Awards and highlights
- First-team All-Pac-12 (2018);

Career NFL statistics
- Total tackles: 45
- Forced fumbles: 1
- Pass deflections: 1
- Stats at Pro Football Reference

= Jordan Kunaszyk =

American football player (born 1996)

Jordan Kunaszyk (born October 15, 1996) is an American professional football linebacker. He played college football for the American River Beavers and California Golden Bears and signed with the Carolina Panthers as an undrafted free agent in 2019.

==Early life==
Kunaszyk was born in Sacramento, California and grew up in nearby Roseville, where he attended Roseville High School and played football. In his first year of varsity football, Kunaszyk notched 77 tackles (nine for loss), three sacks, two forced fumbles and two fumble recoveries and was named second-team All-Sierra Foothill League and was named first-team all league as a senior after recording 101 tackles (21 for loss), 2.0 sacks, one interception and a forced fumble.

==College career==
Kunaszyk began his collegiate career at American River College. He was forced to redshirt his true freshman season after breaking his wrist while playing his first snap of the year. The following season he recorded 118 tackles (the most of any California junior college player), three sacks, one forced fumble and three pass breakups and was named first-team All-Big 8 Conference, a Junior College Freshman All-American and the CCCAA NorCal Division Defensive Player of the Year.
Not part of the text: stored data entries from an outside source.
open scoped Classical in
/-- **The trivial bound for `ζ_K`**: for `n_K ≤ 4`, `P ≥ 2`, `|d_K| ≤ P`, and a finite set `Z` of zeros of
`ζ_K` with `1/4 ≤ β ≤ 1`, `|γ| ≤ P`: `Σ_{ρ ∈ Z} m(ρ) ≤ C P²` (Jensen discs at the integer heights).
[cite: Bombieri1987GrandCrible, §6 Théorème 14 (proof)] -/
theorem largeRange_Z1 :
    ∃ C : ℝ, 0 < C ∧
      ∀ (K : Type*) [Field K] [NumberField K], Module.finrank ℚ K ≤ 4 →
        ∀ P : ℝ, 2 ≤ P → ((NumberField.discr K).natAbs : ℝ) ≤ P →
        ∀ Z : Finset ℂ, (∀ ρ ∈ Z, dedekindZeta₁ K ρ = 0 ∧ 1 / 4 ≤ ρ.re ∧ ρ.re ≤ 1 ∧ |ρ.im| ≤ P) →
          ∑ ρ ∈ Z, (zeroOrder (dedekindZeta₁ K) ρ : ℝ) ≤ C * P ^ (2 : ℕ) := by
  refine ⟨32 * 44 * 5, by norm_num, fun K _ _ hnK P hP hd Z hZ => ?_⟩
  have hPpos : 0 < P := by linarith
  set Lp : ℝ := Real.log P with hLp
  have hLp2 : Real.log 2 ≤ Lp := Real.log_le_log (by norm_num) hP
  have hlog2 : (0.69 : ℝ) ≤ Real.log 2 := by have := Real.log_two_gt_d9; linarith
  have hLppos : 0 < Lp := by linarith
  have hLpP : Lp ≤ P := by rw [hLp]; exact (Real.log_le_sub_one_of_pos hPpos).trans (by linarith)
  set M : ℤ := ⌈P⌉ + 1 with hM
  have hMle : (M : ℝ) ≤ P + 2 := by
    rw [hM]; push_cast; linarith [(Int.ceil_lt_add_one P).le]
  set J : Finset ℤ := Finset.Icc (-M) M with hJ
  have hM0 : 0 ≤ M := by
    rw [hM]; have := Int.ceil_nonneg hPpos.le; omega
  have hcardJ : (J.card : ℝ) ≤ 5 * P := by
    have : (J.card : ℤ) = 2 * M + 1 := by
      rw [hJ, Int.card_Icc]; omega
    have hc : (J.card : ℝ) = 2 * M + 1 := by exact_mod_cast this
    rw [hc]; linarith
  have hdiscj : ∀ j ∈ J, discBound K j ≤ 44 * Lp := by
    intro j hj
    rw [hJ, Finset.mem_Icc] at hj
    have hjabs : |(j : ℝ)| ≤ P + 2 := by
      rw [abs_le]; constructor
      · have : (-M : ℝ) ≤ j := by exact_mod_cast hj.1
        linarith
      · have : (j : ℝ) ≤ M := by exact_mod_cast hj.2
        linarith
    have hn4 : (Module.finrank ℚ K : ℝ) ≤ 4 := by exact_mod_cast hnK
    have hn0 : (0 : ℝ) ≤ Module.finrank ℚ K := Nat.cast_nonneg _
    have hd1 : (1 : ℝ) ≤ ((NumberField.discr K).natAbs : ℝ) := one_le_natAbs_discr
    have hlogd : Real.log ((NumberField.discr K).natAbs : ℝ) ≤ Lp := Real.log_le_log (by linarith) hd
    have hlogv : Real.log (|(j : ℝ)| + 7) ≤ 5 * Lp := by
      have h1 : Real.log (|(j : ℝ)| + 7) ≤ Real.log (6 * P) := Real.log_le_log (by positivity) (by linarith)
      rw [Real.log_mul (by norm_num) hPpos.ne'] at h1
      have h5 : Real.log 6 ≤ 2 := by
        have : Real.log 6 ≤ Real.log (Real.exp 2) := by
          refine Real.log_le_log (by norm_num) ?_
          have := Real.exp_one_gt_d9
          have h : Real.exp 2 = Real.exp 1 * Real.exp 1 := by rw [← Real.exp_add]; norm_num
          rw [h]; nlinarith
        rwa [Real.log_exp] at this
      nlinarith
    have hlv0 : 0 ≤ Real.log (|(j : ℝ)| + 7) := le_trans zero_le_one (one_le_log_abs_add_seven (j : ℝ))
    rw [discBound]
    have hprod : ((Module.finrank ℚ K : ℝ) + 1) * Real.log (|(j : ℝ)| + 7) ≤ 5 * (5 * Lp) :=
      mul_le_mul (by linarith) hlogv hlv0 (by norm_num)
    nlinarith
  set f := dedekindZeta₁ K with hf
  have hdf : Differentiable ℂ f := differentiable_dedekindZeta₁ K
  set g : ℂ → ℤ := fun ρ => ⌊ρ.im + 1 / 2⌋ with hg
  have hmaps : ∀ ρ ∈ Z, g ρ ∈ J := by
    intro ρ hρ
    obtain ⟨-, -, -, him⟩ := hZ ρ hρ
    rw [hJ, Finset.mem_Icc, hg]; dsimp only
    have h1 := abs_le.1 him
    have hc1 : (⌈P⌉ : ℝ) ≥ P := Int.le_ceil _
    constructor
    · rw [hM]
      have : (-(⌈P⌉ + 1) : ℤ) ≤ ⌊ρ.im + 1 / 2⌋ := by
        rw [Int.le_floor]; push_cast; linarith
      linarith
    · rw [hM]
      have : ⌊ρ.im + 1 / 2⌋ < ⌈P⌉ + 1 + 1 := by
        rw [Int.floor_lt]; push_cast; linarith
      omega
  have hfib : ∀ j ∈ J, ∑ ρ ∈ Z.filter (fun ρ => g ρ = j), (zeroOrder f ρ : ℝ) ≤ 32 * (44 * Lp) := by
    intro j hj
    have hfc : f (2 + ((j : ℝ) : ℂ) * I) ≠ 0 := dedekindZeta₁_two_add_ne_zero (j : ℝ)
    have hsub : Z.filter (fun ρ => g ρ = j) ⊆ discZeros f (j : ℝ) := by
      intro ρ hρ
      rw [mem_filter] at hρ
      obtain ⟨h0, hβ, hβ1, -⟩ := hZ ρ hρ.1
      refine (mem_discZeros hdf hfc).2 ⟨?_, h0⟩
      rw [Metric.mem_closedBall, dist_eq_norm]
      have hγ : |ρ.im - j| ≤ 1 / 2 := by
        have hgj := hρ.2
        rw [hg] at hgj; dsimp only at hgj
        have h1 := Int.floor_le (ρ.im + 1 / 2)
        have h2 := Int.lt_floor_add_one (ρ.im + 1 / 2)
        rw [hgj] at h1 h2
        rw [abs_le]; constructor <;> linarith
      have hre : (ρ - (2 + ((j : ℝ) : ℂ) * I)).re = ρ.re - 2 := by simp
      have him' : (ρ - (2 + ((j : ℝ) : ℂ) * I)).im = ρ.im - j := by simp
      have hsq : ‖ρ - (2 + ((j : ℝ) : ℂ) * I)‖ ^ 2 ≤ (31 / 16 : ℝ) ^ 2 := by
        rw [Complex.sq_norm, Complex.normSq_apply, hre, him']
        have h1 : (ρ.re - 2) * (ρ.re - 2) ≤ (7 / 4) ^ 2 := by nlinarith
        have h2 : (ρ.im - j) * (ρ.im - j) ≤ (1 / 2) ^ 2 := by
          have := abs_le.1 hγ; nlinarith
        nlinarith
      nlinarith [norm_nonneg (ρ - (2 + ((j : ℝ) : ℂ) * I))]
    calc ∑ ρ ∈ Z.filter (fun ρ => g ρ = j), (zeroOrder f ρ : ℝ)
        = ∑ ρ ∈ Z.filter (fun ρ => g ρ = j), (discDivisor f (j : ℝ) ρ : ℝ) := by
          refine sum_congr rfl fun ρ hρ => ?_
          rw [discDivisor_eq_zeroOrder hdf hfc ((mem_discZeros hdf hfc).1 (hsub hρ)).1]; norm_cast
      _ ≤ ∑ ρ ∈ discZeros f (j : ℝ), (discDivisor f (j : ℝ) ρ : ℝ) :=
          sum_le_sum_of_subset_of_nonneg hsub fun ρ _ _ => by exact_mod_cast discDivisor_nonneg hdf _ ρ
      _ ≤ 32 * discBound K (j : ℝ) := sum_divisor_dedekindZeta₁_bigDisc_le (K := K) _
      _ ≤ 32 * (44 * Lp) := mul_le_mul_of_nonneg_left (hdiscj j hj) (by norm_num)
  rw [← Finset.sum_fiberwise_of_maps_to hmaps]
  calc ∑ j ∈ J, ∑ ρ ∈ Z.filter (fun ρ => g ρ = j), (zeroOrder f ρ : ℝ)
      ≤ ∑ _j ∈ J, 32 * (44 * Lp) := sum_le_sum hfib
    _ = J.card * (32 * (44 * Lp)) := by rw [sum_const, nsmul_eq_mul]
    _ ≤ (5 * P) * (32 * (44 * Lp)) := mul_le_mul_of_nonneg_right hcardJ (by positivity)
    _ ≤ (5 * P) * (32 * (44 * P)) := by gcongr
    _ = 32 * 44 * 5 * P ^ (2 : ℕ) := by ring

open scoped Classical in
/-- **The log-free zero-density estimate for `ζ_K`, degree `n ≤ 2`** (Bombieri's Théorème 14 for the
trivial class group character; Thorner–Zaman 2017 Theorem 5.3 with `δ(χ) = 1`): there are
`c_D, C_D > 0` such that for every number field `K` of degree `n`, every `P ≥ 2` with `|d_K| ≤ P`,
`h_K ≤ P`, `κ_K ≥ 1/P`, every finite set `Z` of zeros of `ζ_K` with `1/4 ≤ β < 1`, `|γ| ≤ P`, and all
`0 ≤ α ≤ 1`: `Σ_{ρ ∈ Z, β ≥ α} m(ρ) ≤ C_D P^{c_D(1−α)}`. [cite: Bombieri1987GrandCrible, §6 Théorème 14] -/
theorem logFreeDensity_dedekindZeta₁ (n : ℕ) (hn : n ≤ 2) :
    ∃ c_D C_D : ℝ, 0 < c_D ∧ 0 < C_D ∧
      ∀ (K : Type) [Field K] [NumberField K], Module.finrank ℚ K = n →
        ∀ P : ℝ, 2 ≤ P → ((NumberField.discr K).natAbs : ℝ) ≤ P →
          (Fintype.card (ClassGroup (𝓞 K)) : ℝ) ≤ P → P⁻¹ ≤ NumberField.dedekindZeta_residue K →
        ∀ Z : Finset ℂ, (∀ ρ ∈ Z, dedekindZeta₁ K ρ = 0 ∧ 1 / 4 ≤ ρ.re ∧ ρ.re < 1 ∧ |ρ.im| ≤ P) →
          ∀ α : ℝ, 0 ≤ α → α ≤ 1 →
            ∑ ρ ∈ Z with α ≤ ρ.re, (zeroOrder (dedekindZeta₁ K) ρ : ℝ) ≤ C_D * P ^ (c_D * (1 - α)) := by
  obtain ⟨c₁, hc₁, hsmall⟩ := smallRange_Z1 n
  obtain ⟨δ₀, A, C, hδ₀, hA, hC, hmid⟩ := middleRange_Z1 hc₁
  obtain ⟨C₃, hC₃, hlarge⟩ := largeRange_Z1
  refine ⟨max A (2 / δ₀), max (max 1 C) C₃, by positivity, by positivity,
    fun K _ _ hK P hP hd hh hκ Z hZ α hα0 hα1 => ?_⟩
  have hnK : Module.finrank ℚ K ≤ 2 := hK ▸ hn
  have hnK4 : Module.finrank ℚ K ≤ 4 := hnK.trans (by norm_num)
  have hP1 : 1 ≤ P := by linarith
  have hexp0 : 0 ≤ max A (2 / δ₀) * (1 - α) := mul_nonneg (by positivity) (by linarith)
  have hPpow1 : 1 ≤ P ^ (max A (2 / δ₀) * (1 - α)) := Real.one_le_rpow hP1 hexp0
  rcases lt_or_ge (1 - α) (c₁ / Real.log P) with h1 | h1
  · refine (hsmall K hK P hP hd Z (fun ρ hρ ↦ ⟨(hZ ρ hρ).1, (hZ ρ hρ).2.2.2⟩) α h1).trans ?_
    calc (1 : ℝ) ≤ max (max 1 C) C₃ * 1 := by
          have : (1:ℝ) ≤ max (max 1 C) C₃ := (le_max_left _ _).trans' (le_max_left _ _)
          linarith
      _ ≤ _ := mul_le_mul_of_nonneg_left hPpow1 (by positivity)
  rcases le_or_gt (1 - α) δ₀ with h2 | h2
  · refine (hmid K hnK P hP hd hh hκ Z (fun ρ hρ ↦ ?_) α h1 h2).trans ?_
    · obtain ⟨h0, hβ, hβ1, him⟩ := hZ ρ hρ
      exact ⟨h0, by linarith, hβ1, him⟩
    refine mul_le_mul ((le_max_right _ _).trans (le_max_left _ _)) ?_ (by positivity) (by positivity)
    exact Real.rpow_le_rpow_of_exponent_le hP1 (mul_le_mul_of_nonneg_right (le_max_left _ _) (by linarith))
  · have hsub : ∑ ρ ∈ Z with α ≤ ρ.re, (zeroOrder (dedekindZeta₁ K) ρ : ℝ) ≤
        ∑ ρ ∈ Z, (zeroOrder (dedekindZeta₁ K) ρ : ℝ) :=
      sum_le_sum_of_subset_of_nonneg (filter_subset _ _) fun ρ _ _ => Nat.cast_nonneg _
    refine hsub.trans ((hlarge K hnK4 P hP hd Z (fun ρ hρ ↦ ?_)).trans ?_)
    · obtain ⟨h0, hβ, hβ1, him⟩ := hZ ρ hρ
      exact ⟨h0, hβ, hβ1.le, him⟩
    refine mul_le_mul (le_max_right _ _) ?_ (by positivity) (by positivity)
    rw [← Real.rpow_natCast]
    refine Real.rpow_le_rpow_of_exponent_le hP1 ?_
    push_cast
    have : (2 : ℝ) ≤ 2 / δ₀ * (1 - α) := by
      rw [div_mul_eq_mul_div, le_div_iff₀ hδ₀]; nlinarith
    exact this.trans (mul_le_mul_of_nonneg_right (le_max_right _ _) (by linarith))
Following the season he committed to transfer to California for the final three seasons of his NCAA eligibility over offers from Colorado, Iowa State, UNLV and Fresno State.

In his first season with the Bears, Kunaszyk made 51 tackles as a reserve linebacker. As a redshirt junior, he tallied 74 tackles, 3.5 sacks and two interceptions with a forced fumble and a fumble recovery despite missing three games to injury. In his final season, Kunaszyk made 148 tackles (11 for loss), four sacks and five forced fumbles with three pass breakups and an interception and was named first-team All-Pac-12 Conference and second-team All-America by Sports Illustrated.

==Professional career==

Pre-draft measurables
| Height | Weight | Arm length | Hand span | 40-yard dash | 10-yard split | 20-yard split | 20-yard shuttle | Three-cone drill | Vertical jump | Broad jump | Bench press |
| 6 ft 3 in (1.91 m) | 234 lb (106 kg) | 30+5⁄8 in (0.78 m) | 9+1⁄2 in (0.24 m) | 4.81 s | 1.64 s | 2.76 s | 4.32 s | 7.41 s | 33.0 in (0.84 m) | 9 ft 7 in (2.92 m) | 16 reps |
All values from Pro Day

===Carolina Panthers===
Kunaszyk signed with the Carolina Panthers as an undrafted free agent on April 27, 2019. He made his NFL debut on September 12, against the Tampa Bay Buccaneers, playing 15 snaps on special teams. Kunaszyk played in nine games, recording seven tackles. Kunaszyk was waived by the Panthers on September 5, 2020.

===Washington Football Team===
Kunaszyk signed with the practice squad of the Washington Football Team on September 26, 2020. He was elevated to the active roster on November 14 and 21 for the team's weeks 10 and 11 games against the Detroit Lions and Cincinnati Bengals, and reverted to the practice squad after each game. Kunaszyk was signed to the active roster on November 25.

Kunaszyk was released by the Football Team on August 31, 2021, and re-signed to the practice squad the following day. Kunaszyk signed with the active roster on October 5. On January 8, 2022, Kunaszyk was placed on the COVID-19 reserve list and was officially ruled out of the team's season finale. On May 16, Kunaszyk was released by Washington.

===Cleveland Browns===
On August 9, 2022, Kunaszyk signed with the Cleveland Browns. He was released on September 5, and re-signed to the Browns' practice squad the following day. Kunaszyk was promoted to the active roster on September 21. He played in 15 games with two starts, recording a career-high 22 tackles.

On February 14, 2023, Kunaszyk was released by the Browns. He was re-signed on March 20. Kunaszyk was placed on injured reserve on August 31. He was activated on November 25.

===Minnesota Vikings===
On August 13, 2024, Kunaszyk signed with the Minnesota Vikings. He was placed on injured reserve on August 27. Kunaszyk was released by the Vikings on December 17.